さて、夜半になったころ、農民は金持ちと言い合わせたとおり、起き出して庭に出ると娘の部屋の様子を伺った。すると部屋の中から娘の声のほか、若い男の声がする。
「うん?これがキツネが化けた男の声か。あのキツネかどうかわからんが嚇かしてみるか」との農民が部屋の戸を蹴り開け「この泥棒キツネめ!懲らしめてやる!」とあの時叫んだのを大声で繰り返した。
こちら部屋の中のキツネ、これにびっくり!それにこの声に聞き覚えがあるので急に恐ろしくなり、床の上から地べたに落ちた。これをみた農民は、「あの時うまく逃げられたが、今日こそは逃さんぞ!殺してやるから覚悟しろ」と叫ぶ!

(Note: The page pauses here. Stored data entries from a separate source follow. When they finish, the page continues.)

import Summits.Schanuel.Schanuel.Theorems.ZilberEacFibreCurveZeros
import Summits.Schanuel.Schanuel.Theorems.ZilberEacGraphSurfaceAll
import HarnessLib

/-!
# Logarithmic strips, IV: Zariski density for fibre curves `P(x₀, y₀) = 0` over a graph base
# (the class `P ∈ ℂ[x₀, y₀]`, non-degenerate leading coefficient)

HONEST FRAMING.  Cell `pub-schanuel` (Zilber's Exponential-Algebraic Closedness, case ladder;
host summit Schanuel), seat 2, gen 17.  After `unprojectedDense_graphSurface` (every fibre
polynomial involving `y₁`), the surfaces of Mantova–Masser's case over a graph base `x₁ = p(x₀)`,
`deg p ≥ 2`, that remain are `W = {x₁ = p(x₀), P(x₀, y₀) = 0}` with `P ∈ ℂ[x₀, y₀]`.  Here the
exponential points do not escape in `x₀` (they sit on the zeros of `P(z, e^z)`, in logarithmic
strips), but THEOREM G applies in the coordinate `x₁ = p(z)` as soon as `Re(lc(p)·i^d) ≠ 0`
(`tendsto_growth_eval_of_near_imag`): **`unprojectedDense_fibreCurveSurface`** — `deg p ≥ 2`,
`Re(lc(p)·i^{deg p}) ≠ 0`, `P` irreducible with two monomials of different `y₀`-degree ⟹ `W` has
Zariski-dense exponential points; with torus fibres over infinitely many base points it is in the
case (`unprojectedDensityQuestion_instance_fibreCurve`); example `{x₁ = x₀², y₀² = x₀}`
(`e^{2z} = z`).  What is NOT covered (precisely): `Re(lc(p)·i^d) = 0` (e.g. `p = x³`, `p = ix²`),
where `Re p` along the strip is of lower order and may stay bounded on a degenerate subfamily (a
Schanuel-type question there).  NOT Schanuel's conjecture (neither used nor implied; EAC ⇏ SC);
`EC(3,2)` stays OPEN; instances of an OPEN question (PLMS 2024, §1 p. 5).
-/

noncomputable section

open Filter Topology Set Complex MvPolynomial
open Literature.NumberTheory.Transcendental Literature.ModelTheory.Zilber
open Literature.ModelTheory.ExponentialFields

set_option linter.dupNamespace false

namespace Summit.Schanuel.Schanuel.Theorems

/-! ## Part A. The surface as a `W(p; P̃)` with `P̃ = P` lifted to `ℂ[x, y₀, y₁]` -/

section Lift

variable (p : Polynomial ℂ) (P : MvPolynomial (Fin 2) ℂ)

/-- Evaluating the lift `P̃ ∈ ℂ[x, y₀, y₁]` of `P ∈ ℂ[x, y₀]` ignores the last slot. -/
theorem eval_vec3_rename_castSucc (a b c : ℂ) :
    MvPolynomial.eval ![a, b, c] (rename (Fin.castSucc : Fin 2 → Fin 3) P) =
      MvPolynomial.eval ![a, b] P := by
  rw [eval_rename]
  have e : ((![a, b, c] : Fin 3 → ℂ) ∘ Fin.castSucc : Fin 2 → ℂ) = ![a, b] := by
    funext i
    fin_cases i <;> rfl
  rw [e]

/-- `{x₁ = p(x₀), P(x₀, y₀) = 0} = W(p; P̃)`. -/
theorem fibreCurveSurface_eq :
    {w : Fin 2 ⊕ Fin 2 → ℂ | w (Sum.inl 1) = p.eval (w (Sum.inl 0)) ∧
      MvPolynomial.eval ![w (Sum.inl 0), w (Sum.inr 0)] P = 0} =
    {w : Fin 2 ⊕ Fin 2 → ℂ | w (Sum.inl 1) = p.eval (w (Sum.inl 0)) ∧
      MvPolynomial.eval ![w (Sum.inl 0), w (Sum.inr 0), w (Sum.inr 1)]
        (rename (Fin.castSucc : Fin 2 → Fin 3) P) = 0} := by
  ext w
  simp only [Set.mem_setOf_eq, eval_vec3_rename_castSucc]

variable {P}

/-- The lift of an irreducible `P` is irreducible. -/
theorem irreducible_rename_castSucc₂ (hirr : Irreducible P) :
    Irreducible (rename (Fin.castSucc : Fin 2 → Fin 3) P) :=
  (prime_rename_of_injective (Fin.castSucc_injective 2)
    (UniqueFactorizationMonoid.irreducible_iff_prime.1 hirr)).irreducible

end Lift

/-! ## Part B. Density -/

section Main

variable (p : Polynomial ℂ) {P : MvPolynomial (Fin 2) ℂ}

/-- **Zariski density for fibre curves over a graph base, non-degenerate leading term.**
`deg p ≥ 1` with `Re(lc(p) · i^{deg p}) ≠ 0` (for `deg p = 1`: a line of non-real slope); `P ∈ ℂ[x₀, y₀]` irreducible with two monomials of
different `y₀`-degree ⟹ the exponential points of `{x₁ = p(x₀), P(x₀, y₀) = 0} ⊆ ℂ² × ℂ²` are
Zariski dense (zeros of `P(z, e^z)` in a logarithmic strip; growth of `x₁ = p(z)`; THEOREM G in the
coordinate `x₁`).
[cite: MantovaMasser2023, §1 Further remarks, p. 5 (the question, open in general)] (new) -/
theorem unprojectedDense_fibreCurveSurface (hd : 1 ≤ p.natDegree)
    (hre : (p.leadingCoeff * I ^ p.natDegree).re ≠ 0) (hirr : Irreducible P)
    (h1 : ∃ v ∈ P.support, ∃ v' ∈ P.support, v 1 ≠ v' 1) :
    UnprojectedDense {w : Fin 2 ⊕ Fin 2 → ℂ | w (Sum.inl 1) = p.eval (w (Sum.inl 0)) ∧
      MvPolynomial.eval ![w (Sum.inl 0), w (Sum.inr 0)] P = 0} := by
  obtain ⟨z, n, A, B, hA, hn, hz, hnear⟩ := exists_fibreCurve_zeros P h1
  have hgr := tendsto_growth_eval_of_near_imag p hd hre hn hA hnear
  have hirr3 := irreducible_rename_castSucc₂ hirr
  rw [fibreCurveSurface_eq]
  set q : ℕ → Fin 2 ⊕ Fin 2 → ℂ := fun k =>
    Sum.elim ![z k, p.eval (z k)] ![exp (z k), exp (p.eval (z k))] with hq
  have hqS : ∀ k, q k ∈ {w : Fin 2 ⊕ Fin 2 → ℂ | w (Sum.inl 1) = p.eval (w (Sum.inl 0)) ∧
      MvPolynomial.eval ![w (Sum.inl 0), w (Sum.inr 0), w (Sum.inr 1)]
        (rename (Fin.castSucc : Fin 2 → Fin 3) P) = 0} := by
    intro k
    refine ⟨by simp [hq], ?_⟩
    have e : (![q k (Sum.inl 0), q k (Sum.inr 0), q k (Sum.inr 1)] : Fin 3 → ℂ) =
        ![z k, exp (z k), exp (p.eval (z k))] := by
      simp [hq]
    rw [e, eval_vec3_rename_castSucc]
    exact hz k
  have hqΓ : ∀ k, q k ∈ expGraph ℂ 2 := by
    intro k
    rw [mem_expGraph_iff]
    intro i
    rw [Literature.ModelTheory.ExponentialFields.ExponentialRing.complex_exp_eq]
    fin_cases i <;> simp [hq]
  have hgr' : Tendsto (fun k => |(q k (Sum.inl 1)).re| / Real.log (2 + ‖q k (Sum.inl 1)‖))
      atTop atTop := by
    refine hgr.congr fun k => ?_
    simp [hq]
  exact unprojectedDense_of_growth (isIrreducibleClosed_graphSurface p hirr3)
    (by rw [zariskiDim_graphSurface p hirr3]) 1 hqS hqΓ hgr'

/-- **Case certificate for fibre curves.**  `deg p ≥ 2`, `P` irreducible and `P(t, ·)` has a
nonzero root for infinitely many `t` ⟹ `{x₁ = p(x₀), P(x₀, y₀) = 0}` is in Mantova–Masser's case
(dim-π-S-1-free). (new) -/
theorem mmCase_fibreCurveSurface (hd : 2 ≤ p.natDegree) (hirr : Irreducible P)
    (hfib : Set.Infinite {t : ℂ | ∃ y : ℂ, y ≠ 0 ∧ MvPolynomial.eval ![t, y] P = 0}) :
    MMCaseDimPiOneFree {w : Fin 2 ⊕ Fin 2 → ℂ | w (Sum.inl 1) = p.eval (w (Sum.inl 0)) ∧
      MvPolynomial.eval ![w (Sum.inl 0), w (Sum.inr 0)] P = 0} := by
  rw [fibreCurveSurface_eq]
  refine mmCase_graphSurface p _ hd (irreducible_rename_castSucc₂ hirr) (hfib.mono ?_)
  rintro t ⟨y, hy, hty⟩
  refine ⟨![y, 1], by simpa using hy, by simp, ?_⟩
  have e : (![t, (![y, 1] : Fin 2 → ℂ) 0, (![y, 1] : Fin 2 → ℂ) 1] : Fin 3 → ℂ) = ![t, y, 1] := by
    funext i; fin_cases i <;> rfl
  rw [e, eval_vec3_rename_castSucc]
  exact hty

/-- **Mantova–Masser's question on the fibre-curve family: case ∧ dense.**
[cite: MantovaMasser2023, §1 Further remarks, p. 5 (the question, open in general)] (new) -/
theorem unprojectedDensityQuestion_instance_fibreCurve (hd : 2 ≤ p.natDegree)
    (hre : (p.leadingCoeff * I ^ p.natDegree).re ≠ 0) (hirr : Irreducible P)
    (h1 : ∃ v ∈ P.support, ∃ v' ∈ P.support, v 1 ≠ v' 1)
    (hfib : Set.Infinite {t : ℂ | ∃ y : ℂ, y ≠ 0 ∧ MvPolynomial.eval ![t, y] P = 0}) :
    MMCaseDimPiOneFree {w : Fin 2 ⊕ Fin 2 → ℂ | w (Sum.inl 1) = p.eval (w (Sum.inl 0)) ∧
        MvPolynomial.eval ![w (Sum.inl 0), w (Sum.inr 0)] P = 0} ∧
      UnprojectedDense {w : Fin 2 ⊕ Fin 2 → ℂ | w (Sum.inl 1) = p.eval (w (Sum.inl 0)) ∧
        MvPolynomial.eval ![w (Sum.inl 0), w (Sum.inr 0)] P = 0} :=
  ⟨mmCase_fibreCurveSurface p hd hirr hfib,
    unprojectedDense_fibreCurveSurface p (by omega) hre hirr h1⟩

end Main

/-! ## Part C. Example: `{x₁ = x₀², y₀² = x₀}` (`e^{2z} = z`) -/

section Example

/-- `y₀² - x₀` is irreducible (Eisenstein at `x₀`: it is the cyclic-cover polynomial
`X₂² - X₁`). -/
theorem irreducible_X1_sq_sub_X0 : Irreducible (X 1 ^ 2 - X 0 : MvPolynomial (Fin 2) ℂ) := by
  have e : (X 1 ^ 2 - X 0 : MvPolynomial (Fin 2) ℂ) =
      cyclicCoverPoly 2 (X 0 : MvPolynomial (Fin 1) ℂ) := by
    rw [cyclicCoverPoly, rename_X]; rfl
  rw [e]
  refine irreducible_cyclicCoverPoly two_pos (π := X 0) MvPolynomial.X_prime dvd_rfl ?_
  rintro ⟨u, hu⟩
  have h1 : (1 : MvPolynomial (Fin 1) ℂ) = X 0 * u := by
    have h2 : (X 0 : MvPolynomial (Fin 1) ℂ) * 1 = X 0 * (X 0 * u) := by rw [mul_one, ← mul_assoc, ← pow_two]; exact hu
    exact mul_left_cancel₀ (MvPolynomial.X_ne_zero 0) h2
  have h3 := congrArg (MvPolynomial.eval ![(0 : ℂ)]) h1
  simp at h3

/-- `y₀² - x₀` has the monomials `y₀²` and `x₀`, of different `y₀`-degree. -/
theorem X1_sq_sub_X0_support_pair :
    ∃ v ∈ (X 1 ^ 2 - X 0 : MvPolynomial (Fin 2) ℂ).support,
      ∃ v' ∈ (X 1 ^ 2 - X 0 : MvPolynomial (Fin 2) ℂ).support, v 1 ≠ v' 1 := by
  classical
  have hne : (Finsupp.single (1 : Fin 2) 2 : Fin 2 →₀ ℕ) ≠ Finsupp.single 0 1 := by
    intro h; have := DFunLike.congr_fun h 1; simp at this
  refine ⟨Finsupp.single 1 2, ?_, Finsupp.single 0 1, ?_, ?_⟩
  · rw [MvPolynomial.mem_support_iff, MvPolynomial.coeff_sub, MvPolynomial.coeff_X_pow,
      MvPolynomial.coeff_X, if_pos rfl, if_neg hne.symm]
    norm_num
  · rw [MvPolynomial.mem_support_iff, MvPolynomial.coeff_sub, MvPolynomial.coeff_X_pow,
      MvPolynomial.coeff_X, if_neg hne, if_pos rfl]
    norm_num
  · simp

/-- Nonzero fibre roots of `y₀² = x₀` over every `t ≠ 0`. -/
theorem X1_sq_sub_X0_fibres_infinite :
    Set.Infinite {t : ℂ | ∃ y : ℂ, y ≠ 0 ∧
      MvPolynomial.eval ![t, y] (X 1 ^ 2 - X 0 : MvPolynomial (Fin 2) ℂ) = 0} := by
  refine ((Set.finite_singleton (0 : ℂ)).infinite_compl).mono ?_
  intro t ht
  obtain ⟨y, hy⟩ := IsAlgClosed.exists_pow_nat_eq t two_pos
  have hy0 : y ≠ 0 := by
    rintro rfl
    rw [zero_pow two_ne_zero] at hy
    exact ht hy.symm
  refine ⟨y, hy0, ?_⟩
  simp [hy]

/-- **Example.**  The surface `{x₁ = x₀², y₀² = x₀} ⊆ ℂ² × ℂ²` (fibre curve in the
`(x₀, y₀)`-plane, `y₁` free) is in Mantova–Masser's case and its exponential points
`(z, z², e^z, e^{z²})`, `e^{2z} = z`, are Zariski dense. (new) -/
theorem unprojectedDensityQuestion_instance_parabola_y0sq_eq_x0 :
    MMCaseDimPiOneFree {w : Fin 2 ⊕ Fin 2 → ℂ |
        w (Sum.inl 1) = (Polynomial.X ^ 2 : Polynomial ℂ).eval (w (Sum.inl 0)) ∧
        MvPolynomial.eval ![w (Sum.inl 0), w (Sum.inr 0)]
          (X 1 ^ 2 - X 0 : MvPolynomial (Fin 2) ℂ) = 0} ∧
      UnprojectedDense {w : Fin 2 ⊕ Fin 2 → ℂ |
        w (Sum.inl 1) = (Polynomial.X ^ 2 : Polynomial ℂ).eval (w (Sum.inl 0)) ∧
        MvPolynomial.eval ![w (Sum.inl 0), w (Sum.inr 0)]
          (X 1 ^ 2 - X 0 : MvPolynomial (Fin 2) ℂ) = 0} := by
  have hd : 2 ≤ (Polynomial.X ^ 2 : Polynomial ℂ).natDegree := by simp
  have hre : ((Polynomial.X ^ 2 : Polynomial ℂ).leadingCoeff *
      I ^ (Polynomial.X ^ 2 : Polynomial ℂ).natDegree).re ≠ 0 := by
    simp [Complex.I_sq]
  exact unprojectedDensityQuestion_instance_fibreCurve (Polynomial.X ^ 2) hd hre
    irreducible_X1_sq_sub_X0 X1_sq_sub_X0_support_pair X1_sq_sub_X0_fibres_infinite

/-- The same surface in plain coordinates. (new) -/
theorem unprojectedDense_parabola_y0sq_eq_x0 :
    UnprojectedDense {w : Fin 2 ⊕ Fin 2 → ℂ |
      w (Sum.inl 1) = w (Sum.inl 0) ^ 2 ∧ w (Sum.inr 0) ^ 2 = w (Sum.inl 0)} := by
  have h := unprojectedDensityQuestion_instance_parabola_y0sq_eq_x0.2
  have hset : {w : Fin 2 ⊕ Fin 2 → ℂ |
        w (Sum.inl 1) = (Polynomial.X ^ 2 : Polynomial ℂ).eval (w (Sum.inl 0)) ∧
        MvPolynomial.eval ![w (Sum.inl 0), w (Sum.inr 0)]
          (X 1 ^ 2 - X 0 : MvPolynomial (Fin 2) ℂ) = 0} =
      {w : Fin 2 ⊕ Fin 2 → ℂ | w (Sum.inl 1) = w (Sum.inl 0) ^ 2 ∧
        w (Sum.inr 0) ^ 2 = w (Sum.inl 0)} := by
    ext w
    simp only [Set.mem_setOf_eq, Polynomial.eval_pow, Polynomial.eval_X, map_sub, map_pow,
      MvPolynomial.eval_X, Matrix.cons_val_zero, Matrix.cons_val_one, sub_eq_zero]
  rw [← hset]
  exact h

end Example

end Summit.Schanuel.Schanuel.Theorems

これを聞いたキツネは元の姿に戻り、逃げるのも忘れて地べたに頭をつき、殺さないでくれと一心に頼んだ。
そこで農民は、人を殺したわけでもないので許してやるかとおもい
「速くどこかへいってしまえ!今度お前の姿を見たらきっと殺すからな!覚えておけ!」と嚇かすと、キツネは悲鳴を上げて屋根に飛び上がり、どこかへ逃げていったという。
それからというもの、ここら一帯にはキツネは化けて出たりはせず、キツネもいなくなったという。
え?農民?もちろん金持ちから随分お礼を貰ってニコニコ顔で家に戻ったワイ!